Output only the lines of the entries that follow, starting at the one with "by_contra h" and running down to the one with "smooth vector fields in", both included and unchanged.

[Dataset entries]
################
import Mathlib

/-!
# Stub `stub_finiteFrame` (line `einstein-bulk-transfer`, crux `AhHadamardFilling`)

On a closed smooth manifold `M` there are finitely many smooth vector fields `Y_i` such that every
continuous vector field `Z` has continuous coefficients, `Z = Σ c_i Y_i`.

Construction: a finite cover of `M` by base sets of tangent bundle trivializations, a smooth
partition of unity `ρ_k` subordinate to it, the local frames `e_{kj}` of the trivializations
(`Trivialization.localFrame`), `Y_{kj} := ρ_k • e_{kj}` and
`c_{kj} := ρ_k · z_{kj} / Σ_l ρ_l²` with `z_{kj}` the frame coefficients of `Z`.
-/

noncomputable section

set_option linter.dupNamespace false

open scoped Manifold ContDiff Topology
open Set Function Bundle

namespace Summit.SmoothPoincare4.SmoothPoincare4.Cruxes.AhHadamardFilling.EinsteinBulkTransfer

universe u

/-- A product `ρ * f` is continuous if `ρ` is continuous, `f` is continuous on an open set `U`,
and the topological support of `ρ` lies in `U`. -/
private theorem continuous_mul_of_tsupport_subset {X : Type*} [TopologicalSpace X]
    {ρ f : X → ℝ} {U : Set X} (hU : IsOpen U) (hρ : Continuous ρ) (hsub : tsupport ρ ⊆ U)
    (hf : ContinuousOn f U) : Continuous fun x => ρ x * f x := by
  refine continuous_of_tsupport fun x hx => ?_
  have hxU : x ∈ U := hsub (tsupport_mul_subset_left hx)
  exact hρ.continuousAt.mul (hf.continuousAt (hU.mem_nhds hxU))

section Frame

variable {E : Type*} [NormedAddCommGroup E] [NormedSpace ℝ E]
  {H : Type*} [TopologicalSpace H] {I : ModelWithCorners ℝ E H}
  {M : Type*} [TopologicalSpace M] [ChartedSpace H M] [IsManifold I ∞ M]

/-- On the base set of a compatible trivialization `e` of `TM`, the `e`-frame coefficients of a
continuous vector field `Z` are continuous. -/
private theorem continuousOn_localFrame_coeff_of_continuous [FiniteDimensional ℝ E]
    (e : Trivialization E (π E (TangentSpace I : M → Type _))) [MemTrivializationAtlas e]
    {ι : Type*} (b : Module.Basis ι ℝ E) {Z : (x : M) → TangentSpace I x}
    (hZ : Continuous (fun x => (⟨x, Z x⟩ : TangentBundle I M))) (j : ι) :
    ContinuousOn (fun x => e.localFrame_coeff I b j x (Z x)) e.baseSet := by
  have h1 : ContinuousOn (fun x => e (⟨x, Z x⟩ : TangentBundle I M)) e.baseSet :=
    e.continuousOn.comp hZ.continuousOn fun x hx => e.mem_source.mpr hx
  have h2 : ContinuousOn (fun x => b.coord j (e (⟨x, Z x⟩ : TangentBundle I M)).2) e.baseSet :=
    (b.coord j).continuous_of_finiteDimensional.comp_continuousOn h1.snd
  refine h2.congr fun x hx => ?_
  simp only [Module.Basis.coord_apply]
  exact e.localFrame_coeff_eq_coeff hx

/-- Pointwise resummation: with `ρ` supported in `e.baseSet`,
`Σ_j (ρ x · z_j x / S) • (ρ x • e_j x) = (ρ x ^ 2 / S) • Z x`. -/
private theorem sum_coeff_smul_frame_eq
    (e : Trivialization E (π E (TangentSpace I : M → Type _))) [MemTrivializationAtlas e]
    {ι : Type*} [Fintype ι] (b : Module.Basis ι ℝ E) (Z : (x : M) → TangentSpace I x)
    {ρ : M → ℝ} (hρ : tsupport ρ ⊆ e.baseSet) (S : ℝ) (x : M) :
    ∑ j, (ρ x * e.localFrame_coeff I b j x (Z x) / S) • (ρ x • e.localFrame b j x) =
      (ρ x ^ 2 / S) • Z x := by
  by_cases hx : x ∈ e.baseSet
  · have hre : ∀ j, (ρ x * e.localFrame_coeff I b j x (Z x) / S) • (ρ x • e.localFrame b j x) =
        (ρ x ^ 2 / S) • (e.localFrame_coeff I b j x (Z x) • e.localFrame b j x) := by
      intro j
      rw [smul_smul, smul_smul]
      congr 1
      ring
    simp_rw [hre, ← Finset.smul_sum]
    congr 1
    exact (e.eq_sum_localFrame_coeff_smul (I := I) (b := b) (s := Z) hx).symm
  · have h0 : ρ x = 0 := by
      by_contra h
      exact hx (hρ (subset_tsupport _ (mem_support.mpr h)))
    simp [h0]

/-- Generic version of `stub_finiteFrame`: on a compact smooth manifold there are finitely many
smooth vector fields in which every continuous vector field has continuous coefficients. -/
private theorem exists_finite_generating_frame [FiniteDimensional ℝ E]
    (I : ModelWithCorners ℝ E H) (M : Type u)
    [TopologicalSpace M] [ChartedSpace H M] [IsManifold I ∞ M] [T2Space M] [CompactSpace M] :
    ∃ (ι : Type u) (_ : Fintype ι) (Y : ι → (x : M) → TangentSpace I x),
      (∀ i, ContMDiff I I.tangent ∞ (fun x => (⟨x, Y i x⟩ : TangentBundle I M))) ∧
      ∀ (Z : (x : M) → TangentSpace I x),
        Continuous (fun x => (⟨x, Z x⟩ : TangentBundle I M)) →
        ∃ c : ι → M → ℝ, (∀ i, Continuous (c i)) ∧ ∀ x : M, Z x = ∑ i, c i x • Y i x := by
  -- Step 1: a finite subcover of `M` by base sets of tangent bundle trivializations.
  obtain ⟨t, ht⟩ := CompactSpace.elim_nhds_subcover
    (fun p : M => (trivializationAt E (TangentSpace I) p).baseSet)
    (fun p => (trivializationAt E (TangentSpace I) p).open_baseSet.mem_nhds
      (mem_baseSet_trivializationAt E (TangentSpace I) p))
  -- Step 2: a smooth partition of unity subordinate to this finite cover.
  obtain ⟨ρ, hρ⟩ := SmoothPartitionOfUnity.exists_isSubordinate I isClosed_univ
    (fun k : t => (trivializationAt E (TangentSpace I) (k : M)).baseSet)
    (fun k => (trivializationAt E (TangentSpace I) (k : M)).open_baseSet) (by
      intro x _
      have hx : x ∈ ⋃ p ∈ t, (trivializationAt E (TangentSpace I) p).baseSet := by
        rw [ht]; trivial
      obtain ⟨k, hk, hxk⟩ := mem_iUnion₂.mp hx
      exact mem_iUnion.mpr ⟨⟨k, hk⟩, hxk⟩)
  -- a basis of the model fibre
  obtain ⟨b⟩ : Nonempty (Module.Basis (Fin (Module.finrank ℝ E)) ℝ E) := ⟨Module.finBasis ℝ E⟩
  -- the denominator `S x = Σ_l ρ_l(x)²`
  have hS : Continuous fun x => ∑ l, (ρ l x) ^ 2 :=
    continuous_finsetSum _ fun l _ => (ρ l).contMDiff.continuous.pow 2
  have hS' : ∀ x, ∑ l, (ρ l x) ^ 2 ≠ 0 := by
    intro x
    obtain ⟨i, hi⟩ := ρ.exists_pos_of_mem (mem_univ x)
    exact (Finset.sum_pos' (fun l _ => sq_nonneg (ρ l x))
      ⟨i, Finset.mem_univ _, pow_pos hi 2⟩).ne'
  -- Step 3: the smooth vector fields `Y_{kj} := ρ_k • e_{kj}`.
  refine ⟨t × Fin (Module.finrank ℝ E), inferInstance,
    fun p x => ρ p.1 x • (trivializationAt E (TangentSpace I) (p.1 : M)).localFrame b p.2 x,
    ?_, ?_⟩
  · rintro ⟨k, j⟩
    exact ContMDiffOn.smul_section_of_tsupport (ρ k).contMDiff.contMDiffOn
      (trivializationAt E (TangentSpace I) (k : M)).open_baseSet (hρ k)
      ((trivializationAt E (TangentSpace I) (k : M)).contMDiffOn_localFrame_baseSet ∞ b j)
  · intro Z hZ
    -- Step 4: the coefficients `c_{kj} := ρ_k · z_{kj} / S`.
    refine ⟨fun p x => ρ p.1 x *
      (trivializationAt E (TangentSpace I) (p.1 : M)).localFrame_coeff I b p.2 x (Z x) /
        ∑ l, (ρ l x) ^ 2, ?_, ?_⟩
    · rintro ⟨k, j⟩
      refine Continuous.div ?_ hS hS'
      exact continuous_mul_of_tsupport_subset
        (trivializationAt E (TangentSpace I) (k : M)).open_baseSet (ρ k).contMDiff.continuous
        (hρ k) (continuousOn_localFrame_coeff_of_continuous _ b hZ j)
    · intro x
      rw [Fintype.sum_prod_type]
      simp_rw [sum_coeff_smul_frame_eq _ b Z (hρ _) _ x, ← Finset.sum_smul, ← Finset.sum_div,
        div_self (hS' x), one_smul]

end Frame

/-- **Finite generating frame.** On a closed smooth 4-manifold there are finitely many smooth
vector fields `Y_i` such that every continuous vector field `Z` has continuous coefficients
`Z = Σ c_i Y_i` (partition of unity times local frames over a finite cover by trivialization base
sets; `c_{kj} = ρ_k · z_{kj} / Σ_l ρ_l²`). -/
theorem stub_finiteFrame
    (M : Type) [TopologicalSpace M] [T2Space M] [SecondCountableTopology M]
    [ChartedSpace (EuclideanSpace ℝ (Fin 4)) M] [IsManifold (𝓡 4) ∞ M] [CompactSpace M] :
    ∃ (m : ℕ) (Y : Fin m → (x : M) → TangentSpace (𝓡 4) x),
      (∀ i, ContMDiff (𝓡 4) (𝓡 4).tangent ∞ (fun x => (⟨x, Y i x⟩ : TangentBundle (𝓡 4) M))) ∧
      ∀ (Z : (x : M) → TangentSpace (𝓡 4) x),
        Continuous (fun x => (⟨x, Z x⟩ : TangentBundle (𝓡 4) M)) →
        ∃ c : Fin m → M → ℝ, (∀ i, Continuous (c i)) ∧ ∀ x : M, Z x = ∑ i, c i x • Y i x := by
  obtain ⟨ι, _, Y, hY, hZ⟩ := exists_finite_generating_frame (𝓡 4) M
  refine ⟨Fintype.card ι, fun i => Y ((Fintype.equivFin ι).symm i), fun i => hY _,
    fun Z hZc => ?_⟩
  obtain ⟨c, hc, hsum⟩ := hZ Z hZc
  refine ⟨fun i => c ((Fintype.equivFin ι).symm i), fun i => hc _, fun x => ?_⟩
  rw [hsum x]
  exact (Equiv.sum_comp (Fintype.equivFin ι).symm (fun i => c i x • Y i x)).symm

end Summit.SmoothPoincare4.SmoothPoincare4.Cruxes.AhHadamardFilling.EinsteinBulkTransfer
################
» Answer section
      by_contra h
      exact hx (hρ (subset_tsupport _ (mem_support.mpr h)))
    simp [h0]

/-- Generic version of `stub_finiteFrame`: on a compact smooth manifold there are finitely many
smooth vector fields in which every continuous vector field has continuous coefficients. -/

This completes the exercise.